_Task directions_
Please repeat the lines below, exactly and only, from the one that holds "import HarnessLib" through the one that holds "## The point".

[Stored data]
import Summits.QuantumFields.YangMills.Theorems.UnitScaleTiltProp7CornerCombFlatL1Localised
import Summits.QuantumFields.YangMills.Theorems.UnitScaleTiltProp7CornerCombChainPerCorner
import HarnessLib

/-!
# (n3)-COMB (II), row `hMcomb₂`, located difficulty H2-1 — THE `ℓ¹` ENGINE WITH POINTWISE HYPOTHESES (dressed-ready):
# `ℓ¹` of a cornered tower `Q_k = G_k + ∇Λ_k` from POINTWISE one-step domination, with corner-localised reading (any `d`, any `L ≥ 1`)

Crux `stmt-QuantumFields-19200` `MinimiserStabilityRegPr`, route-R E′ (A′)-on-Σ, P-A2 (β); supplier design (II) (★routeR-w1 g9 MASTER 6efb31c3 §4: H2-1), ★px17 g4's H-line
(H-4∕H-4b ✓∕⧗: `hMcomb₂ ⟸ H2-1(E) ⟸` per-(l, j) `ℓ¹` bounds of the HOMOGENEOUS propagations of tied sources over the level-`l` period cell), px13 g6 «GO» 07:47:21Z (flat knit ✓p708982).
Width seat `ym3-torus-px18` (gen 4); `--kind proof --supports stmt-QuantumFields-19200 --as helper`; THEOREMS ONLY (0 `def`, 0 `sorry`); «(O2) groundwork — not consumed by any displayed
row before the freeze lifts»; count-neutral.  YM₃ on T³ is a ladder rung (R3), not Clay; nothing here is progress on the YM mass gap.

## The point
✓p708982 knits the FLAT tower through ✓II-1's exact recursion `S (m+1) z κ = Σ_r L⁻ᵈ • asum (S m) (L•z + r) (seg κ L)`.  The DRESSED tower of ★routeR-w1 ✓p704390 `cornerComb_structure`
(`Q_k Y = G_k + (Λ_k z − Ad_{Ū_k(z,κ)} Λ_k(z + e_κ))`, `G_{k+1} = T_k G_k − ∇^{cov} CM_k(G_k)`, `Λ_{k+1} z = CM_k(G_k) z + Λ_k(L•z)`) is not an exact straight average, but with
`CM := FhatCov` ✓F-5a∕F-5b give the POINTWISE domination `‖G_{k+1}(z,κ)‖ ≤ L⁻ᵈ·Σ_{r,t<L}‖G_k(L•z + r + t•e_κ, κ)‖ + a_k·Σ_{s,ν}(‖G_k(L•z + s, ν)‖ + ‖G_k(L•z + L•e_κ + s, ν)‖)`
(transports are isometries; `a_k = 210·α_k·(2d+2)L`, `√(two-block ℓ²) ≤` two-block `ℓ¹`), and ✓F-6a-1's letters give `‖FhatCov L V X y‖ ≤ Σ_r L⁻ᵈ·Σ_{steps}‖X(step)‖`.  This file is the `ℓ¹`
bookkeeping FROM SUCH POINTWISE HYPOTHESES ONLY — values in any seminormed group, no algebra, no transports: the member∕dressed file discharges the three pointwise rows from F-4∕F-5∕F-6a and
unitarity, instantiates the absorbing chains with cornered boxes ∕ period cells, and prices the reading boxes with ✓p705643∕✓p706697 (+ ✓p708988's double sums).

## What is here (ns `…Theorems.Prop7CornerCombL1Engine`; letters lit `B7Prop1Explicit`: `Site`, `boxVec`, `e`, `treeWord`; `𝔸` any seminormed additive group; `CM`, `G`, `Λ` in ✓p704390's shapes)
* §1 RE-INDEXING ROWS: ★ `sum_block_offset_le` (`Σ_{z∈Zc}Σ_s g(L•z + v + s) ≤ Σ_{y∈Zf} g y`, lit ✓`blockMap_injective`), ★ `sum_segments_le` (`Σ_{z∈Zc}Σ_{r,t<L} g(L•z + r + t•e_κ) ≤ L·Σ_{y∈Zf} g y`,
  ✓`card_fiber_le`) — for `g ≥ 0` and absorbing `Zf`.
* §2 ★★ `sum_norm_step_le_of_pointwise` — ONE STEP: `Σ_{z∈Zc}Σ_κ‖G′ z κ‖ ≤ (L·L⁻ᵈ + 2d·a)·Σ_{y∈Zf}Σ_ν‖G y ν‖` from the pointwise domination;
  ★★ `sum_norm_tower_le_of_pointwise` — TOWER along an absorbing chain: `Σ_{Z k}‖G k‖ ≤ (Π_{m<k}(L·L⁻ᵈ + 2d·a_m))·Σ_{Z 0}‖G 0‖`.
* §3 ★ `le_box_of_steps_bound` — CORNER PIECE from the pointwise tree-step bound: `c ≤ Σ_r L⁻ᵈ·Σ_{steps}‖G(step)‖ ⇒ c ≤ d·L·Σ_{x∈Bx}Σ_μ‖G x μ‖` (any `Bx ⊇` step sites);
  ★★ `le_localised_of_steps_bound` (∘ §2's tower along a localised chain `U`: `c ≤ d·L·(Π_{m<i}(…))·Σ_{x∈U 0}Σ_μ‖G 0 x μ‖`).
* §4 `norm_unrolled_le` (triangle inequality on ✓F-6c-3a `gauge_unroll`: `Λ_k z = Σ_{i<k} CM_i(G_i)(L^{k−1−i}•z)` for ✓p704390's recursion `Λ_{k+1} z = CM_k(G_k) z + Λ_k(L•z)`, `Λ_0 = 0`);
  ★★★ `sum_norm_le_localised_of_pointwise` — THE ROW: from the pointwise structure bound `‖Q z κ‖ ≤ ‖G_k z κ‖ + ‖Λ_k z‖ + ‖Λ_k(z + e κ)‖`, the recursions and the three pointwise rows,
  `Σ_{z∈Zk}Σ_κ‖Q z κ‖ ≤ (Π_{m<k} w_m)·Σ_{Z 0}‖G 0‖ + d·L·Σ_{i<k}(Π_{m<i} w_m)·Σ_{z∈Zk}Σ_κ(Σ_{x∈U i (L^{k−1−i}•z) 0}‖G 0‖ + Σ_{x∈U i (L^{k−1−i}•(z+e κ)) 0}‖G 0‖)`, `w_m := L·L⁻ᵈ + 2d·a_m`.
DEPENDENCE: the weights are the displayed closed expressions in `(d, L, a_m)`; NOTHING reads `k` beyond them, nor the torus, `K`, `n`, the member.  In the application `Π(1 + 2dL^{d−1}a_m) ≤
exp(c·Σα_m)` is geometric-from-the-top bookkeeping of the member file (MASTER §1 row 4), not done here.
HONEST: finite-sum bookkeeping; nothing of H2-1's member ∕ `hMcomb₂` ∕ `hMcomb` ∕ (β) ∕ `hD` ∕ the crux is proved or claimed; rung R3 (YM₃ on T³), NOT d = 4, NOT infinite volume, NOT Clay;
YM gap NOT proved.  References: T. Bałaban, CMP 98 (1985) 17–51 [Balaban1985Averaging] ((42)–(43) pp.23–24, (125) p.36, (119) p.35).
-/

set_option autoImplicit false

_Task response_
import HarnessLib

/-!
# (n3)-COMB (II), row `hMcomb₂`, located difficulty H2-1 — THE `ℓ¹` ENGINE WITH POINTWISE HYPOTHESES (dressed-ready):
# `ℓ¹` of a cornered tower `Q_k = G_k + ∇Λ_k` from POINTWISE one-step domination, with corner-localised reading (any `d`, any `L ≥ 1`)

Crux `stmt-QuantumFields-19200` `MinimiserStabilityRegPr`, route-R E′ (A′)-on-Σ, P-A2 (β); supplier design (II) (★routeR-w1 g9 MASTER 6efb31c3 §4: H2-1), ★px17 g4's H-line
(H-4∕H-4b ✓∕⧗: `hMcomb₂ ⟸ H2-1(E) ⟸` per-(l, j) `ℓ¹` bounds of the HOMOGENEOUS propagations of tied sources over the level-`l` period cell), px13 g6 «GO» 07:47:21Z (flat knit ✓p708982).
Width seat `ym3-torus-px18` (gen 4); `--kind proof --supports stmt-QuantumFields-19200 --as helper`; THEOREMS ONLY (0 `def`, 0 `sorry`); «(O2) groundwork — not consumed by any displayed
row before the freeze lifts»; count-neutral.  YM₃ on T³ is a ladder rung (R3), not Clay; nothing here is progress on the YM mass gap.

## The point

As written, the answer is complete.